Stored data

import Literature.AlgebraicGeometry.Morphisms.Devissage
import Literature.AlgebraicGeometry.Morphisms.CechModule
import Literature.AlgebraicGeometry.Modules.TorsionStable
import Literature.AlgebraicGeometry.Modules.TorsionLocalizing
import Literature.AlgebraicGeometry.Modules.IdealMul
import Literature.AlgebraicGeometry.Modules.PullbackCoh
import Mathlib.AlgebraicGeometry.IdealSheaf.Functorial
import HarnessLib

/-!
# The torsion-free twist package `r^*M → r^*M/(𝓙-torsion) ← 𝓙ⁿ · (r^*M/(𝓙-torsion))` along a
# morphism, reduced to the local vanishing of `H¹` of `𝓙ⁿ·G` for torsion-free coherent `G`

Setting: a morphism of schemes `r : S′ → X` with `X`, `S′` locally Noetherian and `S′` quasi-compact,
an ideal sheaf `J` on `X` with inverse image `𝓙 = J·𝒪_{S′}` (Mathlib `IdealSheafData.comap`), and
a COHERENT `𝒪_X`-module `M` (`Morphisms.Coh`).  Out of tree constructions only — the inverse image
`r^*M` (Mathlib; coherent by `Modules/PullbackCoh.coh_pullback`), the stable torsion subsheaf
`(r^*M)[𝓙ᵏ]` (`Modules/Torsion`, `Modules/TorsionStable.exists_torsion_pow_stable`), its cokernel
`P = r^*M / (r^*M)[𝓙ᵏ]` (which has NO `𝓙`-torsion, `torsionFree_cokernel_torsionι`; Hartshorne II
Ex. 5.6 (d)) and the product submodules `𝓙ⁿP ⊆ P` (`Modules/IdealMul`; Görtz–Wedhorn I (7.15),
The Stacks Project, Tag 01CL) — we assemble:

* `exists_torsionFree_idealPow_twist` — **the twist package**: given, for every coherent
  `𝒪_{S′}`-module `G` without `𝓙`-torsion and each member `U_k` of a FINITE family of opens of `X`,
  the vanishing of `Ȟ¹` of `𝓙ⁿG` on some family of affine opens with union `r⁻¹U_k` for all
  `n ≫ 0` (hypothesis `hLV` — for `r` a blow-up along `J` and `U_k` affine this is Serre's
  vanishing theorem on `r⁻¹U_k = Bl_{J(U_k)}(U_k) ↪ 𝐏^m`, where `𝒪(1) = 𝓙`; supplied elsewhere),
  there are `𝒪_{S′}`-modules `P`, `N` and a zig-zag `r^*M —α→ P ←ψ— N` with `N` affine-localizing,
  `α` and `ψ` bijective on the sections over `r⁻¹V` for every affine open `V ⊆ X` disjoint from the
  support of `J` whose preimage `r⁻¹V` is affine (e.g. `r` an isomorphism over `X ∖ supp J`), and
  `Ȟ¹(r⁻¹U_k, N) = 0` in the above sense for EVERY `k` (one exponent `n` for the whole finite
  family).  Namely `P = r^*M/(r^*M)[𝓙ᵏ]`, `α` the quotient map, `N = 𝓙ⁿP`, `ψ` the inclusion:
  off `supp J` the ideal `𝓙` is the unit ideal, so the torsion has no sections and `𝓙ⁿP = P` there.
* `ideal_comap_pow_eq_top_of_disjoint` — `(𝓙ⁿ)(W) = Γ(W, 𝒪)` for an affine `W ⊆ r⁻¹V`, `V` disjoint
  from `supp J`.

Role: step S6 (global half) of route (δ) «domination + divisorial twist» for the W4.4 door
`NoZeno.GWH2ResolutionDim2` (res-hironaka [INPUTS], 2026-08-28); the output is verbatim the
contract `standIn_S6` of the assembly skeleton, modulo the local vanishing `hLV`.  Everything is
proved; no named facts; no definitions.  Mathlib searched (pin v4.32): `IdealSheafData.support_comap`,
`IdealSheafData.mem_support_iff_of_mem`, `IsAffineOpen.iSup_basicOpen_eq_self_iff`,
`Submodule.top_smul`, `Finset.le_sup` (used).

## References

* R. Hartshorne, *Algebraic Geometry*, GTM 52 (1977): II Ex. 5.6 (d) (p. 124), II Prop. 5.6,
  III Thm. 5.2 (b) (the vanishing `hLV` abstracts). [Hartshorne1977]
* U. Görtz, T. Wedhorn, *Algebraic Geometry I*, 2nd ed. (2020): (7.15), Prop. 7.14 (p. 186).
  [GortzWedhorn2020]
* The Stacks Project, Tag 01CL (Modules, §17.13). [StacksProject]
-/

noncomputable section

-- `TopCat.Presheaf`/`TopCat.Sheaf` are not reducible (as in Mathlib's `AlgebraicGeometry/Modules`).
set_option backward.isDefEq.respectTransparency false

open CategoryTheory CategoryTheory.Limits AlgebraicGeometry TopologicalSpace Opposite
open Literature.AlgebraicGeometry.Modules

universe u v

namespace Literature.AlgebraicGeometry.Morphisms

/-! ## The inverse image ideal is the unit ideal off the support -/

section Support

variable {X S' : Scheme.{u}} (r : S' ⟶ X) (J : X.IdealSheafData)

/-- On an affine open all of whose points lie outside the support of an ideal sheaf, the ideal of
sections is the unit ideal (the basic opens of its members cover the open).
[cite: StacksProject, Tag 01CL] -/
private theorem ideal_eq_top_of_forall_not_mem {Y : Scheme.{u}} (I : Y.IdealSheafData)
    (W : Y.affineOpens) (hW : ∀ p ∈ (W : Y.Opens), p ∉ I.support) : I.ideal W = ⊤ := by
  have h := (W.2.iSup_basicOpen_eq_self_iff (s := (I.ideal W : Set Γ(Y, W)))).mp
    (le_antisymm (iSup_le fun x => Y.basicOpen_le _) fun p hp => by
      have hps : p ∉ I.support := hW p hp
      rw [Scheme.IdealSheafData.mem_support_iff_of_mem hp, Scheme.mem_zeroLocus_iff] at hps
      push Not at hps
      obtain ⟨x, hx, hpx⟩ := hps
      exact Opens.mem_iSup.mpr ⟨⟨x, hx⟩, hpx⟩)
  rwa [Ideal.span_eq] at h

/-- **`(𝓙ⁿ)(W) = Γ(W, 𝒪_{S′})`** for `𝓙 = J·𝒪_{S′}`, an affine open `W ⊆ r⁻¹V` and `V` disjoint
from the support of `J`. [cite: StacksProject, Tag 01CL] -/
theorem ideal_comap_pow_eq_top_of_disjoint {V : X.Opens} (hV : Disjoint (V : Set X) J.support)
    (W : S'.affineOpens) (hW : (W : S'.Opens) ≤ r ⁻¹ᵁ V) (n : ℕ) :
    ((J.comap r) ^ n).ideal W = ⊤ := by
  have h1 : (J.comap r).ideal W = ⊤ := by
    refine ideal_eq_top_of_forall_not_mem (J.comap r) W fun p hp hps => ?_
    rw [Scheme.IdealSheafData.support_comap] at hps
    exact Set.disjoint_left.mp hV (hW hp) hps
  rw [Scheme.IdealSheafData.ideal_pow, Pi.pow_apply, h1, Ideal.top_pow]

end Support

/-! ## The package -/

section Package

variable {A : Type u} [CommRing A] {X S' : Scheme.{u}} [IsLocallyNoetherian X]
  [IsLocallyNoetherian S'] [CompactSpace S'] (fS : S' ⟶ Spec (.of A)) (r : S' ⟶ X)
  (J : X.IdealSheafData) (M : X.Modules) (hM : Coh M)

include hM in
/-- **The torsion-free twist package, reduced to the local vanishing of `H¹(r⁻¹U_k, 𝓙ⁿG)`.**
For `r : S′ → X` (`X`, `S′` locally Noetherian, `S′` quasi-compact), an ideal sheaf `J` on `X` with
`𝓙 = J·𝒪_{S′}`, a coherent `M` on `X` and a finite family `(U_k)` of opens of `X`: IF for every
coherent `𝒪_{S′}`-module `G` without `𝓙`-torsion (a section over an affine open killed by `𝓙`
vanishes) and every `k` there is `d₀` such that for all `n ≥ d₀` every Čech `1`-cocycle of `𝓙ⁿG`
on some family of affine opens with union `r⁻¹U_k` is a coboundary (`hLV`), THEN there are
`P`, `N` and a zig-zag `r^*M —α→ P ←ψ— N` with `N` affine-localizing, `α`, `ψ` bijective on the
sections over `r⁻¹V` for every affine `V` disjoint from `supp J` with `r⁻¹V` affine, and the
same `Ȟ¹`-vanishing for `N` on every `r⁻¹U_k` (`P = r^*M/(r^*M)[𝓙ᵏ]` the torsion-free quotient,
`N = 𝓙ⁿP` with one `n` for the whole family).
[cite: Hartshorne1977, II Ex. 5.6 (d) (p. 124) with III Thm. 5.2 (b)] -/
theorem exists_torsionFree_idealPow_twist {K : Type v} [Finite K] (U : K → X.Opens)
    (hLV : ∀ (G : S'.Modules), Coh G →
      (∀ (V : S'.Opens) (hV : IsAffineOpen V) (q : Γ(G, V)),
        (∀ a ∈ (J.comap r).ideal ⟨V, hV⟩, a • q = 0) → q = 0) →
      ∀ k : K, ∃ d₀ : ℕ, ∀ n, d₀ ≤ n → ∃ (κ : Type u) (T : κ → S'.Opens),
        (∀ t, IsAffineOpen (T t)) ∧ ⨆ t, T t = r ⁻¹ᵁ U k ∧
        cechMZ1 fS (idealMul G ((J.comap r) ^ n)) T ≤ cechMB1 fS (idealMul G ((J.comap r) ^ n)) T) :
    ∃ (P N : S'.Modules) (α : (Scheme.Modules.pullback r).obj M ⟶ P) (ψ : N ⟶ P),
      IsAffineLocalizing N ∧
      (∀ V : X.Opens, IsAffineOpen V → Disjoint (V : Set X) J.support → IsAffineOpen (r ⁻¹ᵁ V) →
        Function.Bijective (α.app (r ⁻¹ᵁ V)) ∧ Function.Bijective (ψ.app (r ⁻¹ᵁ V))) ∧
      ∀ k, ∃ (κ : Type u) (T : κ → S'.Opens), (∀ t, IsAffineOpen (T t)) ∧
        ⨆ t, T t = r ⁻¹ᵁ U k ∧ cechMZ1 fS N T ≤ cechMB1 fS N T := by
  classical
  -- the coherent inverse image and its stable `𝓙`-power torsion
  set G₀ : S'.Modules := (Scheme.Modules.pullback r).obj M with hG₀def
  have hG₀ : Coh G₀ := coh_pullback r M hM
  set 𝓙 : S'.IdealSheafData := J.comap r with h𝓙def
  obtain ⟨k, hk⟩ := exists_torsion_pow_stable (M := G₀) (J := 𝓙) hG₀.loc hG₀.ft
  -- the torsion-free quotient `P`
  set P : S'.Modules := cokernel (torsionι G₀ (𝓙 ^ k)) with hPdef
  set α : G₀ ⟶ P := cokernel.π (torsionι G₀ (𝓙 ^ k)) with hαdef
  have hS := shortExact_torsion G₀ (𝓙 ^ k)
  have hT : IsAffineLocalizing (torsion G₀ (𝓙 ^ k)) :=
    isAffineLocalizing_torsion (𝓙 ^ k) hG₀.loc (IdealSheafData.fg_ideal _)
  have hP : Coh P := hG₀.cokernel_torsionι (𝓙 ^ k)
  have htf : ∀ (V : S'.Opens) (hV : IsAffineOpen V) (q : Γ(P, V)),
      (∀ a ∈ 𝓙.ideal ⟨V, hV⟩, a • q = 0) → q = 0 :=
    fun V hV q hq => torsionFree_cokernel_torsionι hG₀.loc hk hV q hq
  -- one exponent for the whole finite family
  obtain ⟨d₀, hd₀⟩ : ∃ d₀ : K → ℕ, ∀ k' n, d₀ k' ≤ n → ∃ (κ : Type u) (T : κ → S'.Opens),
      (∀ t, IsAffineOpen (T t)) ∧ ⨆ t, T t = r ⁻¹ᵁ U k' ∧
      cechMZ1 fS (idealMul P (𝓙 ^ n)) T ≤ cechMB1 fS (idealMul P (𝓙 ^ n)) T := by
    choose d₀ hd₀ using hLV P hP htf
    exact ⟨d₀, hd₀⟩
  haveI : Fintype K := Fintype.ofFinite K
  set n : ℕ := Finset.univ.sup d₀ with hndef
  set N : S'.Modules := idealMul P (𝓙 ^ n) with hNdef
  refine ⟨P, N, α, idealMulι P (𝓙 ^ n), isAffineLocalizing_idealMul hP.loc, ?_, ?_⟩
  · intro V hV hVJ hW
    have htop : ∀ m : ℕ, (𝓙 ^ m).ideal ⟨r ⁻¹ᵁ V, hW⟩ = ⊤ := fun m =>
      ideal_comap_pow_eq_top_of_disjoint r J hVJ ⟨r ⁻¹ᵁ V, hW⟩ le_rfl m
    constructor
    · -- `α`: injective because the torsion has no non-zero section over `r⁻¹V`, surjective on affines
      refine ⟨fun x y hxy => ?_, app_surjective_of_shortExact hS hT hW⟩
      have h0 : α.app (r ⁻¹ᵁ V) (x - y) = 0 := by rw [map_sub, hxy, sub_self]
      obtain ⟨t, ht⟩ := (sections_exact_of_shortExact hS (r ⁻¹ᵁ V)).2 (x - y) h0
      change (torsionι G₀ (𝓙 ^ k)).app _ t = x - y at ht
      have htor := (isTorsionSection_iff_of_isAffineOpen G₀ (𝓙 ^ k) hW _).mp
        (isTorsionSection_torsionι_app G₀ (𝓙 ^ k) _ t) 1 (by rw [htop]; trivial)
      rw [one_smul, ht] at htor
      exact (sub_eq_zero.mp htor)
    · -- `ψ`: the inclusion `𝓙ⁿP ⊆ P` is onto because `(𝓙ⁿ)(r⁻¹V)` is the unit ideal
      refine ⟨idealMulι_app_injective P (𝓙 ^ n) _, fun m => ?_⟩
      refine exists_idealMulι_app_eq P (𝓙 ^ n) m (isIdealMulSection_of_mem hW ?_)
      rw [htop, Submodule.top_smul]
      trivial
  · intro k'
    exact hd₀ k' n (Finset.le_sup (Finset.mem_univ k'))

end Package

end Literature.AlgebraicGeometry.Morphisms

end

▸ **What the task requires**
Beginning at the line above with "the whole family)." and finishing at the line with "(∀ (V : S'.Opens)", return each line exactly and return nothing else.

▸ **Result of the task**
`N = 𝓙ⁿP` with one `n` for the whole family).
[cite: Hartshorne1977, II Ex. 5.6 (d) (p. 124) with III Thm. 5.2 (b)] -/
theorem exists_torsionFree_idealPow_twist {K : Type v} [Finite K] (U : K → X.Opens)
    (hLV : ∀ (G : S'.Modules), Coh G →
      (∀ (V : S'.Opens) (hV : IsAffineOpen V) (q : Γ(G, V)),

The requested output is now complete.